TRURO, N.S. - More bargaining power, fuel surcharges and rate increases on government contracts were the main topics of discussion at the Truckers Association of Nova Scotia's annual general meeting h...

TRURO, N.S. – More bargaining power, fuel surcharges and rate increases on government contracts were the main topics of discussion at the Truckers Association of Nova Scotia’s annual general meeting held in Truro, N.S. in April.

But how to achieve these goals was the subject of much debate.

Still reeling from the loss of longtime executive director Dave Roberts, the executive tried to communicate their approach to ongoing negotiations on government contracts to a membership terrified by the prospect of a fuel spike this summer driving them into bankruptcy.

“You say we go to them and they tell us what they’ll pay us,” said one irate member at the annual general meeting.

“Why don’t we tell them — this is what you have to pay?”

The answer, according to association executives, was longer and more complex than you’d think.

According to them, negotiations have being going well so far, and the executive hope to keep them that way.

“We’ve had a good relationship in negotiations with the government so far and we hope to keep it that way,” said Bill Dowe, TANS secretary/treasurer and Area 2 director.

In fact, TANS negotiators hope to meet with Transport and Public Works department officials soon to establish a fuel escalation charge to be addended to the contract they negotiated earlier this year.

“Yearly TANS sits with the Department of Transportation and Public Works to establish a fair rate to operate a truck on government jobs. This year rates were set (up 6.5 per cent on average, depending on the type of work performed – i.e. hauling asphalt or gravel, or doing ditch work) and there was some satisfaction with the rates, but almost alarm at the increase in fuel costs since,” said Frank Henderson, who recently replaced Roberts as the association’s new executive director.

“(But) there is no reason to expect that government will not sit with us and address this issue.”

For a fuel surcharge formula that will work, as well as other resources, the executive is looking to the Atlantic Provinces Trucking Association.

“Things such as fuel escalation charges, load security, weights and dimensions and technology are now common to all of us in each province and our support for each other in the information flow is vital to our success,” said Henderson.

The move is part of an overall attempt to increase the strength of the association and its bargaining power.

Also part of this is the association’s willingness to align itself more closely with a union for operating engineers, which negotiates directly with the province for building contracts, then occasionally subcontracts to association members.

The union has historically done a much better job of bargaining for rates with the province.
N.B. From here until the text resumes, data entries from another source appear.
import Summits.ValiantsHypothesis.ValiantsHypothesis.Theorems.LacunarySymmetroidMatrixDescartesFiniteSectorSectorCeilingFiftythreeFourWA
import Summits.ValiantsHypothesis.ValiantsHypothesis.Theorems.LacunarySymmetroidMatrixDescartesFiniteSectorSectorCeilingFiftythreeFourWB
import Summits.ValiantsHypothesis.ValiantsHypothesis.Theorems.LacunarySymmetroidMatrixDescartesFiniteSectorSectorCeilingFiftythreeFourWC
import Summits.ValiantsHypothesis.ValiantsHypothesis.Theorems.LacunarySymmetroidMatrixDescartesFiniteSectorIterMasksWalk
import Summits.ValiantsHypothesis.ValiantsHypothesis.Theorems.LacunarySymmetroidMatrixDescartesFiniteSector

/-!
# `MatrixDescartes` — line «finite»: the SECTOR CEILING `η(53,4) ≤ σ(53,4) = 18712` (kernel) — `HypRootLawAt 53 4 18712`, Conjecture Σ's value `2·n(53,3)`

HONEST FRAMING.  Object-search cell `pub-symmetroid`, seat val-sym-door-p5 g12.  HELPER of the crux item `stmt-ValiantsHypothesis-18050` (`Theses.LacunarySymmetroid.MatrixDescartes`)
with NO closure claim.  The SIEVE of line «finite» (`FiniteSector.sieve`, `natDegree_mem_sumset`) makes the `53`-fold sums of exponents of an in-sector pencil a
step-≤-2 chain from `0` up to the degree; the finite core — no `3` positive values carry such a chain beyond `18712` — has 138 386 live prefixes and is
decided in the kernel in the WALKER shape of `…FiniteSectorIterMasksWalk` (seat val-sym-door-p5 g12; slices `sectorWalk_fiftythree_four_s2_*` in `…FiniteSectorSectorCeilingFiftythreeFourWA`, `…FiniteSectorSectorCeilingFiftythreeFourWB`, `…FiniteSectorSectorCeilingFiftythreeFourWC`);
the transfer reads the census sum set as capped multisets and peels the walker level by level (`walk_true`).  Result: `hypRootLawAt_fiftythree_four_18712 : HypRootLawAt 53 4 18712`.
Located first (exact DFS): the chain survives to `18711` only on the doubled extremal basis `2·{0,1,40,494}` — `σ(53,4) = 18712 = 2·n(53,3)`, Conjecture Σ of `Lines/finite.md` at the cell
`(53,4)`; the lower side needs a realised doubled basis and is NOT claimed here.  Nothing here bears on the crux (asymptotic), on `H3`, on the doors, or on `VP ≠ VNP`.
[folklore] Gap-rule / sieve bookkeeping plus a finite enumeration (postage-stamp numbers `n(53,·)`); no citation is load-bearing.
-/

-- `Summit.ValiantsHypothesis.ValiantsHypothesis.…` repeats a component by the D-0017 layout
-- (single-conjunct summit), which the `dupNamespace` linter flags; the name is mandated.
set_option linter.dupNamespace false
/-- **`L²(sup)` convergence of the vector Picard scheme to its limit**:
`E[sup_{s≤T} Σ_i (Xᵐ_i(s) − X_i(s))²] ≤ |ι| · 2·2⁻ᵐ · D e^{16cT} (1 − 1/8)⁻¹`. Port of
`lintegral_iSup_picard_sub_limit_sq_le` (weighted Cauchy–Schwarz on the telescoping sum, coordinatewise).
Revuz–Yor (1999), Ch. IX, proof of Thm (2.1). [folklore] -/
theorem vecPicard_lintegral_iSup_sub_lim_le (T : ℝ≥0) (m : ℕ) :
    ∫⁻ ω, ⨆ s ∈ Set.Iic T, ENNReal.ofReal
        (∑ i, (X m i s ω - limUnder atTop (fun k => X k i s ω)) ^ 2) ∂P ≤
      (Fintype.card ι : ℝ≥0∞) * (ENNReal.ofReal (2 * (1 / 2) ^ m) *
        ((∫⁻ ω, ⨆ s ∈ Set.Iic T, ENNReal.ofReal (∑ i, (X 0 i s ω - X 1 i s ω) ^ 2) ∂P) *
          ENNReal.ofReal (Real.exp (16 * (((Fintype.card ι : ℝ) * (2 * T * K) +
            8 * (Fintype.card ι : ℝ) * (Fintype.card κ : ℝ) ^ 2 * K) * T))) * (1 - 1 / 8)⁻¹)) := by
  -- the tail series, per path
  set S : Ω → ℝ≥0∞ := fun ω => ∑' k, (if m ≤ k then 2 ^ k * ⨆ r ∈ Set.Iic T,
    ENNReal.ofReal (∑ i, (X k i r ω - X (k + 1) i r ω) ^ 2) else 0) with hSdef
  -- pathwise bound, a.e.
  have hpt : ∀ᵐ ω ∂P, ⨆ s ∈ Set.Iic T, ENNReal.ofReal
      (∑ i, (X m i s ω - limUnder atTop (fun k => X k i s ω)) ^ 2) ≤
      (Fintype.card ι : ℝ≥0∞) * (ENNReal.ofReal (2 * (1 / 2) ^ m) * S ω) := by
    filter_upwards [vecPicard_ae_tendsto_lim hW hK hb hσ hX0 hXp hXc hJX hXs] with ω hω
    refine iSup₂_le fun s hs => ?_
    rw [ENNReal.ofReal_sum_of_nonneg fun i _ => sq_nonneg _]
    calc ∑ i, ENNReal.ofReal ((X m i s ω - limUnder atTop (fun k => X k i s ω)) ^ 2)
        ≤ ∑ _i : ι, ENNReal.ofReal (2 * (1 / 2) ^ m) * S ω := by
          refine Finset.sum_le_sum fun i _ => ?_
          have h := ofReal_picard_sub_limit_sq_le (f := fun k s => X k i s ω)
            (g := fun s => limUnder atTop (fun k => X k i s ω)) (T := T) (Set.mem_Iic.1 hs) (hω.2 i s) m
          refine h.trans (mul_le_mul' le_rfl (ENNReal.tsum_le_tsum fun k => ?_))
          by_cases hk : m ≤ k
          · simp only [if_pos hk]
            refine mul_le_mul' le_rfl (iSup₂_le fun r hr => ?_)
            exact (ENNReal.ofReal_le_ofReal (vecPicard_sq_le_sum_sq (fun j => X k j r ω - X (k + 1) j r ω) i)).trans
              (le_iSup₂_of_le r hr le_rfl)
          · simp only [if_neg hk]; exact le_rfl
      _ = (Fintype.card ι : ℝ≥0∞) * (ENNReal.ofReal (2 * (1 / 2) ^ m) * S ω) := by
          rw [Finset.sum_const, Finset.card_univ, nsmul_eq_mul]
  -- a.e. measurability of the terms
  have hmeasD : ∀ k, AEMeasurable (fun ω => ⨆ r ∈ Set.Iic T,
      ENNReal.ofReal (∑ i, (X k i r ω - X (k + 1) i r ω) ^ 2)) P := fun k =>
    vecPicard_aemeasurable_biSup (hXp k) (hXp (k + 1)) (hXc k) (hXc (k + 1)) T
  have hmeas : ∀ k, AEMeasurable (fun ω => if m ≤ k then 2 ^ k * ⨆ r ∈ Set.Iic T,
      ENNReal.ofReal (∑ i, (X k i r ω - X (k + 1) i r ω) ^ 2) else 0) P := by
    intro k
    by_cases hk : m ≤ k
    · simp only [if_pos hk]; exact (hmeasD k).const_mul _
    · simp only [if_neg hk]; exact aemeasurable_const
  -- term-wise integrals
  set D' : ℝ≥0∞ := (∫⁻ ω, ⨆ s ∈ Set.Iic T, ENNReal.ofReal (∑ i, (X 0 i s ω - X 1 i s ω) ^ 2) ∂P) *
    ENNReal.ofReal (Real.exp (16 * (((Fintype.card ι : ℝ) * (2 * T * K) +
      8 * (Fintype.card ι : ℝ) * (Fintype.card κ : ℝ) ^ 2 * K) * T))) with hD'
  have hterm : ∀ k, ∫⁻ ω, (if m ≤ k then 2 ^ k * ⨆ r ∈ Set.Iic T,
      ENNReal.ofReal (∑ i, (X k i r ω - X (k + 1) i r ω) ^ 2) else 0) ∂P ≤ 2 ^ k * (D' * (1 / 16) ^ k) := by
    intro k
    by_cases hk : m ≤ k
    · simp only [if_pos hk]
      rw [lintegral_const_mul'' _ (hmeasD k)]
      exact mul_le_mul' le_rfl (vecPicard_dist_le_geometric hW hK hb hσ hXp hXc hJX hXs T k)
    · simp only [if_neg hk, lintegral_const, zero_mul]
      exact bot_le
  have hS : ∫⁻ ω, S ω ∂P ≤ D' * (1 - 1 / 8)⁻¹ := by
    simp only [hSdef]
    rw [lintegral_tsum hmeas]
    calc ∑' k, ∫⁻ ω, (if m ≤ k then 2 ^ k * ⨆ r ∈ Set.Iic T,
          ENNReal.ofReal (∑ i, (X k i r ω - X (k + 1) i r ω) ^ 2) else 0) ∂P
        ≤ ∑' k : ℕ, 2 ^ k * (D' * (1 / 16) ^ k) := ENNReal.tsum_le_tsum hterm
      _ = D' * (1 - 1 / 8)⁻¹ := by
          have h8 : ∀ k : ℕ, (2 : ℝ≥0∞) ^ k * (1 / 16) ^ k = (1 / 8) ^ k := by
            intro k
            rw [← mul_pow]
            congr 1
            rw [show (16 : ℝ≥0∞) = 2 * 8 by norm_num, one_div, one_div,
              ENNReal.mul_inv (Or.inl (by norm_num)) (Or.inl (by norm_num)), ← mul_assoc,
              ENNReal.mul_inv_cancel (by norm_num) (by norm_num), one_mul]
          simp_rw [show ∀ k : ℕ, (2 : ℝ≥0∞) ^ k * (D' * (1 / 16) ^ k) = D' * ((2 : ℝ≥0∞) ^ k * (1 / 16) ^ k)
            from fun k => by ring, h8, ENNReal.tsum_mul_left, ENNReal.tsum_geometric]
  calc _ ≤ ∫⁻ ω, (Fintype.card ι : ℝ≥0∞) * (ENNReal.ofReal (2 * (1 / 2) ^ m) * S ω) ∂P := lintegral_mono_ae hpt
    _ = (Fintype.card ι : ℝ≥0∞) * (ENNReal.ofReal (2 * (1 / 2) ^ m) * ∫⁻ ω, S ω ∂P) := by
        rw [lintegral_const_mul'' _ ((AEMeasurable.tsum hmeas).const_mul _),
          lintegral_const_mul'' _ (AEMeasurable.tsum hmeas)]
    _ ≤ _ := by gcongr

/-- The `L²(sup)` distance between the Picard iterates and the limit is finite and tends to `0`.
Port of `tendsto_lintegral_iSup_picard_sub_limit_sq`. [folklore] -/
theorem vecPicard_tendsto_lintegral_iSup_sub_lim (T : ℝ≥0) :
    Tendsto (fun m => ∫⁻ ω, ⨆ s ∈ Set.Iic T, ENNReal.ofReal
        (∑ i, (X m i s ω - limUnder atTop (fun k => X k i s ω)) ^ 2) ∂P) atTop (𝓝 0) ∧
    ∀ m, ∫⁻ ω, ⨆ s ∈ Set.Iic T, ENNReal.ofReal
        (∑ i, (X m i s ω - limUnder atTop (fun k => X k i s ω)) ^ 2) ∂P < ∞ := by
  set M : ℝ≥0∞ := (Fintype.card ι : ℝ≥0∞) *
    (((∫⁻ ω, ⨆ s ∈ Set.Iic T, ENNReal.ofReal (∑ i, (X 0 i s ω - X 1 i s ω) ^ 2) ∂P) *
      ENNReal.ofReal (Real.exp (16 * (((Fintype.card ι : ℝ) * (2 * T * K) +
        8 * (Fintype.card ι : ℝ) * (Fintype.card κ : ℝ) ^ 2 * K) * T))) * (1 - 1 / 8)⁻¹)) with hM
  have hMfin : M ≠ ∞ := by
    refine ENNReal.mul_ne_top (by simp) (ENNReal.mul_ne_top (ENNReal.mul_ne_top
      (vecPicard_dist_zero_lt_top hW hK hσ hX0 hJX hXs T).ne ENNReal.ofReal_ne_top) (ENNReal.inv_ne_top.2 ?_))
    exact (tsub_pos_iff_lt.2 (by norm_num)).ne'
  have hb' : ∀ m, ∫⁻ ω, ⨆ s ∈ Set.Iic T, ENNReal.ofReal
      (∑ i, (X m i s ω - limUnder atTop (fun k => X k i s ω)) ^ 2) ∂P ≤ ENNReal.ofReal (2 * (1 / 2) ^ m) * M := by
    intro m
    refine (vecPicard_lintegral_iSup_sub_lim_le hW hK hb hσ hX0 hXp hXc hJX hXs T m).trans_eq ?_
    simp only [hM]; ring
  refine ⟨?_, fun m => (hb' m).trans_lt (ENNReal.mul_lt_top ENNReal.ofReal_lt_top hMfin.lt_top)⟩
  have h0 : Tendsto (fun m : ℕ => ENNReal.ofReal (2 * (1 / 2) ^ m) * M) atTop (𝓝 0) := by
    have h1 : Tendsto (fun m : ℕ => (2 : ℝ) * (1 / 2) ^ m) atTop (𝓝 0) := by
      simpa using (tendsto_pow_atTop_nhds_zero_of_lt_one (r := (1 / 2 : ℝ)) (by norm_num)
        (by norm_num)).const_mul 2
    have h2 : Tendsto (fun m : ℕ => ENNReal.ofReal (2 * (1 / 2) ^ m)) atTop (𝓝 0) := by
      simpa using ENNReal.tendsto_ofReal h1
    simpa using ENNReal.Tendsto.mul_const h2 (Or.inr hMfin)
  exact tendsto_of_tendsto_of_tendsto_of_le_of_le tendsto_const_nhds h0 (fun m => bot_le) hb'

omit hK hb hσ hXs hJX in
/-- **The limit is `L²(sup)`** on bounded intervals (`Σ X² ≤ 2Σ(X⁰)² + 2Σ(X⁰ − X)²`), given the
finiteness of `E[sup Σ(X⁰ − X)²]`. Port of `picardInv_picardLimit` (third clause). [folklore] -/
theorem vecPicard_lim_sqIntegrable_of (t : ℝ≥0)
    (hlimc : ∀ᵐ ω ∂P, ∀ i, Continuous fun t => limUnder atTop (fun m => X m i t ω))
    (hfin : ∫⁻ ω, ⨆ s ∈ Set.Iic t, ENNReal.ofReal
        (∑ i, (X 0 i s ω - limUnder atTop (fun k => X k i s ω)) ^ 2) ∂P < ∞) :
    ∫⁻ ω, ⨆ s ∈ Set.Iic t, ENNReal.ofReal (∑ i, (limUnder atTop (fun m => X m i s ω)) ^ 2) ∂P < ∞ := by
  have hpt : ∀ ω, ⨆ s ∈ Set.Iic t, ENNReal.ofReal (∑ i, (limUnder atTop (fun m => X m i s ω)) ^ 2) ≤
      2 * ENNReal.ofReal (∑ i, x₀ i ^ 2) +
      2 * ⨆ s ∈ Set.Iic t, ENNReal.ofReal (∑ i, (X 0 i s ω - limUnder atTop (fun k => X k i s ω)) ^ 2) := by
    intro ω
    refine iSup₂_le fun s hs => ?_
    have hle : ∑ i, (limUnder atTop (fun m => X m i s ω)) ^ 2 ≤
        2 * ∑ i, x₀ i ^ 2 + 2 * ∑ i, (X 0 i s ω - limUnder atTop (fun k => X k i s ω)) ^ 2 := by
      rw [Finset.mul_sum, Finset.mul_sum, ← Finset.sum_add_distrib]
      refine Finset.sum_le_sum fun i _ => ?_
      rw [hX0 i s ω]
      nlinarith [sq_nonneg (x₀ i + (x₀ i - limUnder atTop (fun k => X k i s ω)))]
    calc ENNReal.ofReal (∑ i, (limUnder atTop (fun m => X m i s ω)) ^ 2)
        ≤ ENNReal.ofReal (2 * ∑ i, x₀ i ^ 2 + 2 * ∑ i, (X 0 i s ω - limUnder atTop (fun k => X k i s ω)) ^ 2) :=
          ENNReal.ofReal_le_ofReal hle
      _ = 2 * ENNReal.ofReal (∑ i, x₀ i ^ 2) +
            2 * ENNReal.ofReal (∑ i, (X 0 i s ω - limUnder atTop (fun k => X k i s ω)) ^ 2) := by
          rw [ENNReal.ofReal_add (by positivity) (by positivity), ENNReal.ofReal_mul (by norm_num),
            ENNReal.ofReal_mul (by norm_num), ENNReal.ofReal_ofNat]
      _ ≤ _ := by
          gcongr
          exact le_iSup₂_of_le s hs le_rfl
  calc ∫⁻ ω, ⨆ s ∈ Set.Iic t, ENNReal.ofReal (∑ i, (limUnder atTop (fun m => X m i s ω)) ^ 2) ∂P
      ≤ ∫⁻ ω, (2 * ENNReal.ofReal (∑ i, x₀ i ^ 2) +
          2 * ⨆ s ∈ Set.Iic t, ENNReal.ofReal (∑ i, (X 0 i s ω - limUnder atTop (fun k => X k i s ω)) ^ 2)) ∂P :=
        lintegral_mono hpt
    _ = 2 * ENNReal.ofReal (∑ i, x₀ i ^ 2) * P Set.univ +
          2 * ∫⁻ ω, ⨆ s ∈ Set.Iic t, ENNReal.ofReal
            (∑ i, (X 0 i s ω - limUnder atTop (fun k => X k i s ω)) ^ 2) ∂P := by
        rw [lintegral_add_left measurable_const, lintegral_const,
          lintegral_const_mul'' _ (vecPicard_aemeasurable_biSup (hXp 0)
            (fun i => vecPicard_isStronglyProgressive_lim hW hXp i) (hXc 0) hlimc t)]
    _ < ⊤ := ENNReal.add_lt_top.2 ⟨ENNReal.mul_lt_top (ENNReal.mul_lt_top (by norm_num) ENNReal.ofReal_lt_top)
        (measure_lt_top _ _), ENNReal.mul_lt_top (by norm_num) hfin⟩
According to Henderson, union-negotiated rates paid to truck subcontractors in the late ’90s and early 2000s were $63 per hour. Association negotiators, by comparison, only managed to get members $51 per hour when they negotiated with government independently earlier this year.

The proposed affiliation would most likely consist of association members paying a fee to the union for work obtained at rates negotiated by the union. “The difference would offset the percentage paid to the union,” said Dowe. “But our association members wouldn’t have to pay dues or carry union cards.”

Other initiatives discussed at the meeting included a motion to ask that government remove a clause allowing a building contractor to select a designated truck from the established rotational 80/20-work system. The 80/20 system basically allows the contractor to supply 20 per cent of its own truck work and rely on an association rotation list for the hiring of further trucks. But the agreement, which is not legislated and amounts to little more than a “gentleman’s agreement” between TANS members and the provincial government, also includes a clause which allows the contractor to designate a single truck for work, which can be pulled from the rotational list. In other words, if the government wants Number Five on the list to come in and work, Number Five can, for a limited period of time, without losing his or her place in the rotation.

The association wants to remove this part of the agreement, for obvious reasons, but whether it will succeed in doing so is unknown.

“We don’t want to lose the 80/20 agreement completely,” explained Dowe. “So we’ll go and ask to have the designated truck clause removed, but there’s no guarantee they’ll do it.”

While the majority of the membership’s time at the annual general meeting was spent dealing with these issues, there was time for members to socialize as well, most especially at the casino night fundraiser preceding the meeting and the banquet, which followed.

Funds raised went, in part, to an education fund for the children of belated TANS director Dave Roberts.